A practice would be installing the dependencies within the pre_gen_project.py hook file.

try:
    import rich
except ModuleNotFoundError:
    import subprocess

    subprocess.run(
        [
            "pip",
            "install",
            "--disable-pip-version-check",
            "--no-python-version-warning",
            "-q",
            "rich",
        ]
    )

This way, right before when post_gen_project gets triggered, it installs rich so that you can use rich.print in post_gen_project.py with no issues.

Solution 2

Another solution would be to keep a cc_requirements.txt file within your {{cookiecutter.project_slug}}/ (or wherever you keep the template files) and put all your dependencies there.

rich==<desired-version>

Then, in post_gen_project.py file, use the following instruction to..

  • firstly, install the dependencies.
  • secondly, remove the cc_requirements.txt file.

Here would be the content of post_gen_project.py file.

import os

# ...

PROJECT_DIRECTORY = os.path.realpath(os.path.curdir)

def remove_file(filepath: str) -> None:
    """removes a file

    Args:
        filepath (str): path to file
    """
    os.remove(os.path.join(PROJECT_DIRECTORY, filepath))

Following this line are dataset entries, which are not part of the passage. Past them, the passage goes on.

open Literature.MathematicalPhysics.QuantumFieldTheory.Balaban1983to89
open B7Prop1Explicit B7Prop2Explicit MatrixLog UnitaryModel
open B4TorusKernel.MultiPeriod (torusSupNorm)
open T4AveragingDeficitWall (IsUnitaryCfg IsSkewDir SmallField vary curl curlSq dirSq dirL1)
open T4AveragingDeficitWallBoundary (IsPeriodicCfg periodBox)
open AveragingDeficitPeriodicCounting (IsPeriodicDir)
open AveragingDeficitMultiLevelPrep (LevelSmall tower TangentIter)
open BlockAverageVaryHolo (nbRad)
open BlockAverageVaryDisc (rho0 rho0_pos)
open MinimalActionLevels (perWin)
open MinimalActionSandwich (IsMinimiser admissible)
open MinimalActionRate (sfClass)
open NE3HessForm (dAction)
open NE3SlicePoincareShape (SlicePoincare)
open NE3FrameFreeSliceW (frameFreeBlockLandauW)
open NE3TangentCovariantTower (dirIter)
open NE3DecomposedRepOfLinearNormalPart (ResidualSliceRepT)
open NE3QbarIterCovLiftPrep (cruxC)
open NE3SmoothRightInverseW (rightInvW)
open NE3RightInverseSolveLetters (thetaLoc)
open NE3RightInverseL2Letter (l2C)
open NE3HatInvCurlLetters (curl2C curl1C curl1C_nonneg)
open B4Sect5Proof (latticeConst latticeConst_nonneg)
open B5Hk163Strip (kappa163 kappa163_pos)
open B5Hk163TorusHolderDecay (CdecD CdecD_nonneg)
open NE3EnergyShapes (IsUnitarySite)
open BlockAveragePushDirSplit (flat)
open NE7OneStepOfLocalChartDec (oneStep_of_dataClass_chart_decomp)
open NE7OneStepOfLocalChartRegime (tendsto_succ_pow_mul_exp_neg)
open NE3EnergyWeightedShapes (energyNormW)
open NE7TorusRoadBudgetLetters (budgetR_of_regime budgetC_of_regime growth_Y growth_Z)
open NE7TorusRoadLine (consts_nonneg)

variable {d : ℕ} {n : Type*} [Fintype n] [DecidableEq n]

def install_requirements():
    requirements_file = os.path.join(PROJECT_DIRECTORY, "cc_requirements.txt")
    subprocess.check_call(
        [
            "pip",
            "install",
            "--disable-pip-version-check",
            "--no-python-version-warning",
            "-qUr",
            requirements_file,
        ]
    )
    remove_file(requirements_file)

# ...

if __name__ == "__main__":
    ...
    install_requirements()
    import rich
    # ...

setup.py, setup.cfg, pyproject.toml

These files are often there for the sake of managing the metadata corresponding to the template. Some specific metadata keywords are just needed from those files such as version and not all of them. For instance, if you look around the packages keyword in those files, they are empty most of the time meaning when someone tries installing them, ultimately, nothing (functional) actually gets shipped!